Exercise description: Everything in the listing below from the line containing "(((univ : Finset (ι₁" through the line containing "ℝ)).card : ℝ) ≤" must be repeated exactly; the remaining lines are not wanted.
————————
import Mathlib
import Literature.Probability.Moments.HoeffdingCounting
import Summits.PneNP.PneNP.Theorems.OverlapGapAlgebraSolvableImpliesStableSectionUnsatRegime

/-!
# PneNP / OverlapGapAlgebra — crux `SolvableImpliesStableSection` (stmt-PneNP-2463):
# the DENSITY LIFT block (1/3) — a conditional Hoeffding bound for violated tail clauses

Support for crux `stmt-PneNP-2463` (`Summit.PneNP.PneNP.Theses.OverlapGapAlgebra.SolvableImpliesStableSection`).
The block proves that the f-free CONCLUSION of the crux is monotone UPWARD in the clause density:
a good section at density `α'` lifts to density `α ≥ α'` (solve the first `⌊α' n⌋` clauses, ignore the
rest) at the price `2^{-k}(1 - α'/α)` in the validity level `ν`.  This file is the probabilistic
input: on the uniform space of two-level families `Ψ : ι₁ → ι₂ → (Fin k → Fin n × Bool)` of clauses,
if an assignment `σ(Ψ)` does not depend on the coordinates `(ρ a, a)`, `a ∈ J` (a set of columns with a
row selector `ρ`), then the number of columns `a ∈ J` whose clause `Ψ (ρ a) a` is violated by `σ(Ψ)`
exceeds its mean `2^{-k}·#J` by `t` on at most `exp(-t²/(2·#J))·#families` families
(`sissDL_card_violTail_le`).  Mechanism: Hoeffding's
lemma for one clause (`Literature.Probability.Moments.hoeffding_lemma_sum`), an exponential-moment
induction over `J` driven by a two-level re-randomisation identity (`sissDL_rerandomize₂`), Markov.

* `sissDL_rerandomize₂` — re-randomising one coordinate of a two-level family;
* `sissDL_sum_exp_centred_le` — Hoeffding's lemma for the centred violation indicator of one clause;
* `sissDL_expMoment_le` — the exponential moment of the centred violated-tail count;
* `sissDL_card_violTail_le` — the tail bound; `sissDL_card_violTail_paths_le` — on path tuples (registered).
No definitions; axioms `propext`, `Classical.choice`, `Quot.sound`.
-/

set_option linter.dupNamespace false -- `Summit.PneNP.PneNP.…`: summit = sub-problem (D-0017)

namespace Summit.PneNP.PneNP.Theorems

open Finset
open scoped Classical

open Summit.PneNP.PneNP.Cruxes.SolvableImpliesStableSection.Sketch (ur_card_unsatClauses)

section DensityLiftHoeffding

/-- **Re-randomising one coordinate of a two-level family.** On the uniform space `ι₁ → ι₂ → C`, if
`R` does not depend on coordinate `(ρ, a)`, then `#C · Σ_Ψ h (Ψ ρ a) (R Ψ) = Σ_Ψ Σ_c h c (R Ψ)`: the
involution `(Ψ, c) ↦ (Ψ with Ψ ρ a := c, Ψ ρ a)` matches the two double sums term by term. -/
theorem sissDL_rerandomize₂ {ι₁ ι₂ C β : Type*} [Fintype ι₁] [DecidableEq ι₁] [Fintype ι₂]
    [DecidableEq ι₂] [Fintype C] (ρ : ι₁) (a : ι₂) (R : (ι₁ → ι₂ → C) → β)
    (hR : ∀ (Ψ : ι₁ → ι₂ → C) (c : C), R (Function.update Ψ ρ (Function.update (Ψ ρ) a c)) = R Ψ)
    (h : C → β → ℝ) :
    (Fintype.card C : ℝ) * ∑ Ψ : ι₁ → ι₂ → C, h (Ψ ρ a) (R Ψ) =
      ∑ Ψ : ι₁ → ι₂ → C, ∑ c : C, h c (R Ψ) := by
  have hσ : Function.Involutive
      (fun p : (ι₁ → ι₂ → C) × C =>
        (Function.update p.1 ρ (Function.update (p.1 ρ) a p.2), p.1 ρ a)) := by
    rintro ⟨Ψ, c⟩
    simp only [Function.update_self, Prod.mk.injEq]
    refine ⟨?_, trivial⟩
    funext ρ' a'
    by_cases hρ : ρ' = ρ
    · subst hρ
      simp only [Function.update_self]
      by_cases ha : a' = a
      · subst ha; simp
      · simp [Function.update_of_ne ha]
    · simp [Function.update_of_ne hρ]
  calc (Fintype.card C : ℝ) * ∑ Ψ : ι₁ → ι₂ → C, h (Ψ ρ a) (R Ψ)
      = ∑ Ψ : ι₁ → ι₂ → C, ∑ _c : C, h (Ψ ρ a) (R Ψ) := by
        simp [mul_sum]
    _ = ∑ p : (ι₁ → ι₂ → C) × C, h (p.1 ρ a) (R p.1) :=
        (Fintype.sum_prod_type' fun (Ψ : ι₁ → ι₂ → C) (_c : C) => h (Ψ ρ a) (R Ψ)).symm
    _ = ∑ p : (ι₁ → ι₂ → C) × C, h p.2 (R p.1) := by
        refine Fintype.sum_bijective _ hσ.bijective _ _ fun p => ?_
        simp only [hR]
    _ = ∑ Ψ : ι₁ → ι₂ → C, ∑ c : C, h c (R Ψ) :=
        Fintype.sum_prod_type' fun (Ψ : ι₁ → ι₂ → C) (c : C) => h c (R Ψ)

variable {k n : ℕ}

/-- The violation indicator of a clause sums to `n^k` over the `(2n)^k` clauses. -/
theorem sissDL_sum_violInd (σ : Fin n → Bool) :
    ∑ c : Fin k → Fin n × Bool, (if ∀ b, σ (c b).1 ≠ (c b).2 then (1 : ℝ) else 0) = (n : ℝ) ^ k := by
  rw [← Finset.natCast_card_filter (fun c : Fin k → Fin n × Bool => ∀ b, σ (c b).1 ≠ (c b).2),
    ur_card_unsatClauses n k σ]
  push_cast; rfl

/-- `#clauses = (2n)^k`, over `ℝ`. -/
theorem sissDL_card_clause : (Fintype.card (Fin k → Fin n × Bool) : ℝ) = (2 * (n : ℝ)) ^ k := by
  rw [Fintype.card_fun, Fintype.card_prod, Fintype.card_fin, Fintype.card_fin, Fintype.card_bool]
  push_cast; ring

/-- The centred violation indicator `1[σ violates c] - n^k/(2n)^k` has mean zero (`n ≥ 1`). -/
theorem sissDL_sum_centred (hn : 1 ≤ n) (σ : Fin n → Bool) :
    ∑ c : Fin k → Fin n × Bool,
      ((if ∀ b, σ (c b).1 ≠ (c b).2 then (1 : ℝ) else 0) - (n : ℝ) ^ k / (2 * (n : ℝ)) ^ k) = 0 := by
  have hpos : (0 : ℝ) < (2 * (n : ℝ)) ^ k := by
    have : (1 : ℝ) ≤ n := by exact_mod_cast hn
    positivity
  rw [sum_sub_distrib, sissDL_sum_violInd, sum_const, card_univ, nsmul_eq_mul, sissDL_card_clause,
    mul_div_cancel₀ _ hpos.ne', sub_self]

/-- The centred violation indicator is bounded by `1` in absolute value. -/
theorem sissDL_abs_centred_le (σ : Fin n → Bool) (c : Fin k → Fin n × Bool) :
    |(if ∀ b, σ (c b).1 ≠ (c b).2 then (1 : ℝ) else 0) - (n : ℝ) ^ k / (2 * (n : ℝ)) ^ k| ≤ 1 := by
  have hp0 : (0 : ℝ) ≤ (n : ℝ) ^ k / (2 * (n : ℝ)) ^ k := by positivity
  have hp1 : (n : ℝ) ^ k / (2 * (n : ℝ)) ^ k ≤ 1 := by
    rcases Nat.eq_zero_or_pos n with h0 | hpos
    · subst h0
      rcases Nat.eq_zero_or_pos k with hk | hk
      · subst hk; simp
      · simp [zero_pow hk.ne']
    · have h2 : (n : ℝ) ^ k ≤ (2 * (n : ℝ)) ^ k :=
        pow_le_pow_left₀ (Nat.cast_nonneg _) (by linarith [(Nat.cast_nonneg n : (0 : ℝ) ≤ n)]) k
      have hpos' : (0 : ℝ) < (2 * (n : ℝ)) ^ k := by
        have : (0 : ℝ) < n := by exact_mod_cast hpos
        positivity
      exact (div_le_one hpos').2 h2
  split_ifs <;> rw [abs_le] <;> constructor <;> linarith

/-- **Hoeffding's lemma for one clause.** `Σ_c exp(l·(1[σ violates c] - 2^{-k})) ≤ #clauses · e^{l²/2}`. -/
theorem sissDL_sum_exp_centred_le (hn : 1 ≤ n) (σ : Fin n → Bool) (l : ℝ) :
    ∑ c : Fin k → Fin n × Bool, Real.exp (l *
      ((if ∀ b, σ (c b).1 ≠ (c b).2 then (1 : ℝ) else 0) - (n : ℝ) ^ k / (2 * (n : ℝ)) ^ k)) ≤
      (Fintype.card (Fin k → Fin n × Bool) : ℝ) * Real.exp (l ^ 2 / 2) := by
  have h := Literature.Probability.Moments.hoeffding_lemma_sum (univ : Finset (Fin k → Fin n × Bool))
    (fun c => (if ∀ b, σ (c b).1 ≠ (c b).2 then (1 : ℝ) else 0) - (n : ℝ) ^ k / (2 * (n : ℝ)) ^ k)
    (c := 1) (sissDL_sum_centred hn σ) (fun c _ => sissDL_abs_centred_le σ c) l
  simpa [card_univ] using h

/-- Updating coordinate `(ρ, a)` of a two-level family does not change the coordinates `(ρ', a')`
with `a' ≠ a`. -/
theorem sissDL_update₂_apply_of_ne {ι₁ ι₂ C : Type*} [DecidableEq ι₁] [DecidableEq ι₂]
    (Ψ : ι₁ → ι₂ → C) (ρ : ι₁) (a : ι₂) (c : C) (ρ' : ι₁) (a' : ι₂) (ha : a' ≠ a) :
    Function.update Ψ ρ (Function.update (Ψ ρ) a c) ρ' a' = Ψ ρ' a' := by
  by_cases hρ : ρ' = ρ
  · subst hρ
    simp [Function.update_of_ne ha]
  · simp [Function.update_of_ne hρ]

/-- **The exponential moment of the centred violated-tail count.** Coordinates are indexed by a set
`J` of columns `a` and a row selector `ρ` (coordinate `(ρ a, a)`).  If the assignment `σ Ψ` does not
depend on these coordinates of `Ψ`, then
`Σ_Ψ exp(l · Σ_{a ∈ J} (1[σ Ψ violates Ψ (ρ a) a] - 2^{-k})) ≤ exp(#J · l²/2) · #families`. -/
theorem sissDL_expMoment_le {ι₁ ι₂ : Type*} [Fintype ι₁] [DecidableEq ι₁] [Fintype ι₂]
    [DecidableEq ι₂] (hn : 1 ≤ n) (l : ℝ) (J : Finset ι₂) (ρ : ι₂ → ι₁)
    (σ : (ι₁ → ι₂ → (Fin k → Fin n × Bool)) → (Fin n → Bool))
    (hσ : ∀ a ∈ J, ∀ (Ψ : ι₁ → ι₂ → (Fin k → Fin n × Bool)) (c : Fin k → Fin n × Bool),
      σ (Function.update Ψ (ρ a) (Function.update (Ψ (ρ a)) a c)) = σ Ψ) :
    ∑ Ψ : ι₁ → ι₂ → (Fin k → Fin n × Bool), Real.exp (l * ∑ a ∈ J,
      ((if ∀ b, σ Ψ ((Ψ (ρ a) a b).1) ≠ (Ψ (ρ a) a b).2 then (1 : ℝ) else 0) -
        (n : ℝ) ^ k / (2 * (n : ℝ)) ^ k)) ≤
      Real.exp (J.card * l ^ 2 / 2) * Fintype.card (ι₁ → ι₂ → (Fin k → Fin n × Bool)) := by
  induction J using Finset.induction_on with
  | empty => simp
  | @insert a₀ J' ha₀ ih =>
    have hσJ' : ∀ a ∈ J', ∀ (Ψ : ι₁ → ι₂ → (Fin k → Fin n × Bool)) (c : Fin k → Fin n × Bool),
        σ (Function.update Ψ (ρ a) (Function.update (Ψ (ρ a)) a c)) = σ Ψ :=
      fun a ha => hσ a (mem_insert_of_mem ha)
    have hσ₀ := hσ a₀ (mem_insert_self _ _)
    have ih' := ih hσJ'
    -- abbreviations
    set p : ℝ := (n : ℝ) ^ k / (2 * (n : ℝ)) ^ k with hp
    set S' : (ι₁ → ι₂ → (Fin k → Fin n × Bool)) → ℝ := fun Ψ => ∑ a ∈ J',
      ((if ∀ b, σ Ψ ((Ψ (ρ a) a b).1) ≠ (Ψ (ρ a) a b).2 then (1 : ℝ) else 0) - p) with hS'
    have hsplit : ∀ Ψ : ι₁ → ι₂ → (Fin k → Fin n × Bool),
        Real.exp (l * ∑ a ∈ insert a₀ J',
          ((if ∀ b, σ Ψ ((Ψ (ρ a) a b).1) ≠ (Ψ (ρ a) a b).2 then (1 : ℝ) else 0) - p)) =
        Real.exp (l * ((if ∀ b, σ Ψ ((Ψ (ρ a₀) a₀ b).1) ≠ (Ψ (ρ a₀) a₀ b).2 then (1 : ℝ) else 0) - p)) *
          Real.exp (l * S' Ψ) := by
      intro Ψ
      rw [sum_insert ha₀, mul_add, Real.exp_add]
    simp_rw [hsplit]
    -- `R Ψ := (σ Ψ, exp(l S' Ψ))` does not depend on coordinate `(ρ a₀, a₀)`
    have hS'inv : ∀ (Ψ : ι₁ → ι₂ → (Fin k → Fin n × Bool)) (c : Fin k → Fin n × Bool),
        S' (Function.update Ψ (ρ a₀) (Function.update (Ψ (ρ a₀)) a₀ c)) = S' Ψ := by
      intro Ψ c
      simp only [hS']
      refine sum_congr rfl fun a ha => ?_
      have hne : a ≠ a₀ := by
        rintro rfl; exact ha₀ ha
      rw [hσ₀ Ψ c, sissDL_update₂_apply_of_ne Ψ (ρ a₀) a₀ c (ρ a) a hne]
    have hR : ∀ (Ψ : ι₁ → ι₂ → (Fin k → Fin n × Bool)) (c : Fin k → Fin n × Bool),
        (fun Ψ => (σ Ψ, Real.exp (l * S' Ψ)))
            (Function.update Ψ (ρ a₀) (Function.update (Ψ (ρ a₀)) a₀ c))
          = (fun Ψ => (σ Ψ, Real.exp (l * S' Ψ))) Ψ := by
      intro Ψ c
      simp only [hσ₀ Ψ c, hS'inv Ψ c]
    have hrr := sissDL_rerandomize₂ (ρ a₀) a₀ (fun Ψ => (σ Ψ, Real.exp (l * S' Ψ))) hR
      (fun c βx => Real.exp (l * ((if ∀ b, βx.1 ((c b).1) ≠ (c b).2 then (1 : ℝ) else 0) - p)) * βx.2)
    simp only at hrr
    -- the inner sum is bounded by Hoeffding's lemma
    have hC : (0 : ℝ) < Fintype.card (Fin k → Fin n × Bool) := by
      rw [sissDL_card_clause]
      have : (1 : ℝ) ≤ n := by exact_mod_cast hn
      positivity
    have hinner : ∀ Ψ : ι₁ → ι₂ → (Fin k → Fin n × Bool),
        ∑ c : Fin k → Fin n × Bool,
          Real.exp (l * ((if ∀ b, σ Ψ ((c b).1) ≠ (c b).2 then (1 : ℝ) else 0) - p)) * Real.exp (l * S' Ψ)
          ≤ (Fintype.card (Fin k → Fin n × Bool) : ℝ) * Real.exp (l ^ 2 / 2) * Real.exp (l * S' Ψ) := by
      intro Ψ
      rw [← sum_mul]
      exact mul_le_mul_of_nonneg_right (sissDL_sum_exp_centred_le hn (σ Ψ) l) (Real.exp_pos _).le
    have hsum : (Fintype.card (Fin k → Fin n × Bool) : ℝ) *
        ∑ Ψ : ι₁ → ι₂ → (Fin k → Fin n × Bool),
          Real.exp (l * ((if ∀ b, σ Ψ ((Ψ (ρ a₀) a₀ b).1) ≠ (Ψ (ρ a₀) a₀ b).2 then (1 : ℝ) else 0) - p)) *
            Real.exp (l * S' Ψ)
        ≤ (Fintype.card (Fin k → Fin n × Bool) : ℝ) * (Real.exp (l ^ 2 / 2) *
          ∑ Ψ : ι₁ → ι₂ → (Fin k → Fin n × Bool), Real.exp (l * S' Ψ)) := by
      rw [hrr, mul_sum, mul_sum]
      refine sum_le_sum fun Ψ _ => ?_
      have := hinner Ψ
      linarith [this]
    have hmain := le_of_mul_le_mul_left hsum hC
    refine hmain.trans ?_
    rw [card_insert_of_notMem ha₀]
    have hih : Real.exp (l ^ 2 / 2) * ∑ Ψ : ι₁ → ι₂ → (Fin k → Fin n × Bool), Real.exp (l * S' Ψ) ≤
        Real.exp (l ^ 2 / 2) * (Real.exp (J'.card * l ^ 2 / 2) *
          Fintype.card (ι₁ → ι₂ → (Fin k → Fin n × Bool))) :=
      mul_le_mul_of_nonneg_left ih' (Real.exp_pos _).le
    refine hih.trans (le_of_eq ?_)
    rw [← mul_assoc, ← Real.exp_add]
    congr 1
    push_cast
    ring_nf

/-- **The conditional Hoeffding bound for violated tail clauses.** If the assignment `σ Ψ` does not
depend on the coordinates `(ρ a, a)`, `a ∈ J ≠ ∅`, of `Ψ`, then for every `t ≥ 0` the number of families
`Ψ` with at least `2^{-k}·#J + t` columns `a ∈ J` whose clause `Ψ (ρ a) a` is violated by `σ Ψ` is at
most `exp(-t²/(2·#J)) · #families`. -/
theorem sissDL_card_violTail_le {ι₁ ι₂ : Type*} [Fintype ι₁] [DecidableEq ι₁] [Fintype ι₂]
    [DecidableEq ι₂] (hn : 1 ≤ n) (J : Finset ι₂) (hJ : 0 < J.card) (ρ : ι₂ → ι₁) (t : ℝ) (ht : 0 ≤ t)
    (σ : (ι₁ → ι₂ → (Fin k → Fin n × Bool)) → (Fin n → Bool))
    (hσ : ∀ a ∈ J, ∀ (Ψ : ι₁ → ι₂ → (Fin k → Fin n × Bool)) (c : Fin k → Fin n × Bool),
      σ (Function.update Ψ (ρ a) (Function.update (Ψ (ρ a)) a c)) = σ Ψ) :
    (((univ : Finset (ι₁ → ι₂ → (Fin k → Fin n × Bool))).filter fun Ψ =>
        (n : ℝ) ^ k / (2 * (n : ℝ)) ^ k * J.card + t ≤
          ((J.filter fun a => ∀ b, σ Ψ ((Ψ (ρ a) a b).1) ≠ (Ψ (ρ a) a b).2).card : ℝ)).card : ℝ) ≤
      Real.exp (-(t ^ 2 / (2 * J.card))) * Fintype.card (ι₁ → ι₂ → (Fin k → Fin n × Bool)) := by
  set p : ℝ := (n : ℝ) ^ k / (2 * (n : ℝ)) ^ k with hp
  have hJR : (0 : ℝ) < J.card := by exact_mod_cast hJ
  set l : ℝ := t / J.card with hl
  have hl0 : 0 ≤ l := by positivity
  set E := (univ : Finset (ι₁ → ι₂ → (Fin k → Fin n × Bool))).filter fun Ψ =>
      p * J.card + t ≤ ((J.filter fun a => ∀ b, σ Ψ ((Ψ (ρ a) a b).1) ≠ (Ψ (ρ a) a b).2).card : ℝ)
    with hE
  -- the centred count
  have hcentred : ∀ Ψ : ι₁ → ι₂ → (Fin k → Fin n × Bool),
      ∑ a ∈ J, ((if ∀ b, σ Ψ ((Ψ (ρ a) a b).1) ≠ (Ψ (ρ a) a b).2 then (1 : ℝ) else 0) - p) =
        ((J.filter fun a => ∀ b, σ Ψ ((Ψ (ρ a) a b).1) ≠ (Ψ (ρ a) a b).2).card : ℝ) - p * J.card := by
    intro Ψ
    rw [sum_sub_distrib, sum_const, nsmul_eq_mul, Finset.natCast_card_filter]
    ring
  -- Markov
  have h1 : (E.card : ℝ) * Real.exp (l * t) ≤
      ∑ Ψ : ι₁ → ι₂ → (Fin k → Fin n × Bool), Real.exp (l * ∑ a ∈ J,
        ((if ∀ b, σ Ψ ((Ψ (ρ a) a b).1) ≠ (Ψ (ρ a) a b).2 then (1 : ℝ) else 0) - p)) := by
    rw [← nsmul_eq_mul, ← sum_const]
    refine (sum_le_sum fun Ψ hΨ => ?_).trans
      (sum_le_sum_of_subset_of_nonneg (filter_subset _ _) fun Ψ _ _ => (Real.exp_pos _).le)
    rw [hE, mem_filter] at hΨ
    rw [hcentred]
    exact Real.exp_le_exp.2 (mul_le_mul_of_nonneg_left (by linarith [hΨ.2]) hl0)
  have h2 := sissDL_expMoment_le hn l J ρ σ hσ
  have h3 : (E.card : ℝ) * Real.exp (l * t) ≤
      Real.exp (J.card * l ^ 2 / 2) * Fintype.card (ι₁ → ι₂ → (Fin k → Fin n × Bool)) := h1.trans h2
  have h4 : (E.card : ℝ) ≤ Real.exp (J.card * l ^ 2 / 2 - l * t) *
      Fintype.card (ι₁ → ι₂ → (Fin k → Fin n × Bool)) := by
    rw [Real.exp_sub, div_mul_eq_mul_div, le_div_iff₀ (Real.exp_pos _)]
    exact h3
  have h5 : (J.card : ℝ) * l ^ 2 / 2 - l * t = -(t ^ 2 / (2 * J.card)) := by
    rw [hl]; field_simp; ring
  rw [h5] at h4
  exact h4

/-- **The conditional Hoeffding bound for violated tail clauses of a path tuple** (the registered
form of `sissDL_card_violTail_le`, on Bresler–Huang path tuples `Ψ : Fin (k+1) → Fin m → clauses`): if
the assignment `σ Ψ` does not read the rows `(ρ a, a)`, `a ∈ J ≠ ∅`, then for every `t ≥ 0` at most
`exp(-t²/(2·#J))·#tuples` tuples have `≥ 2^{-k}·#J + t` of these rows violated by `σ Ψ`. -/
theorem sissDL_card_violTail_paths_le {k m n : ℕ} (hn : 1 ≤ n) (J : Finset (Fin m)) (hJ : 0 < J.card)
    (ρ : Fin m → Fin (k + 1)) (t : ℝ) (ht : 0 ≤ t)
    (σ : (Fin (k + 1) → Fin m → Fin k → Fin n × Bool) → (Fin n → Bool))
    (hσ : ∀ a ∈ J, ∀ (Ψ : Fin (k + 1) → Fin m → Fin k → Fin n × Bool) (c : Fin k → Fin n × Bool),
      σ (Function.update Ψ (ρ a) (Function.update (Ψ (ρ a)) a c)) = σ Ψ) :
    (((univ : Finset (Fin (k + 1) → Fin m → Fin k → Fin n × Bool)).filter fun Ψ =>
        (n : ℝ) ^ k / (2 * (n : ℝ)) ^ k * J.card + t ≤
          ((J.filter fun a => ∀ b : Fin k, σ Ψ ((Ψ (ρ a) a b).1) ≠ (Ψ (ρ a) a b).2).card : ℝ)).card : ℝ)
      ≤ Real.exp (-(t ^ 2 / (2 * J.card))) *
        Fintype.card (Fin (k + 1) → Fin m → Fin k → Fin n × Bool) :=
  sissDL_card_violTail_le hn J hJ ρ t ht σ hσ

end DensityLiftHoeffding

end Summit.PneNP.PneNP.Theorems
————————
Reply:
    (((univ : Finset (ι₁ → ι₂ → (Fin k → Fin n × Bool))).filter fun Ψ =>
        (n : ℝ) ^ k / (2 * (n : ℝ)) ^ k * J.card + t ≤
          ((J.filter fun a => ∀ b, σ Ψ ((Ψ (ρ a) a b).1) ≠ (Ψ (ρ a) a b).2).card : ℝ)).card : ℝ) ≤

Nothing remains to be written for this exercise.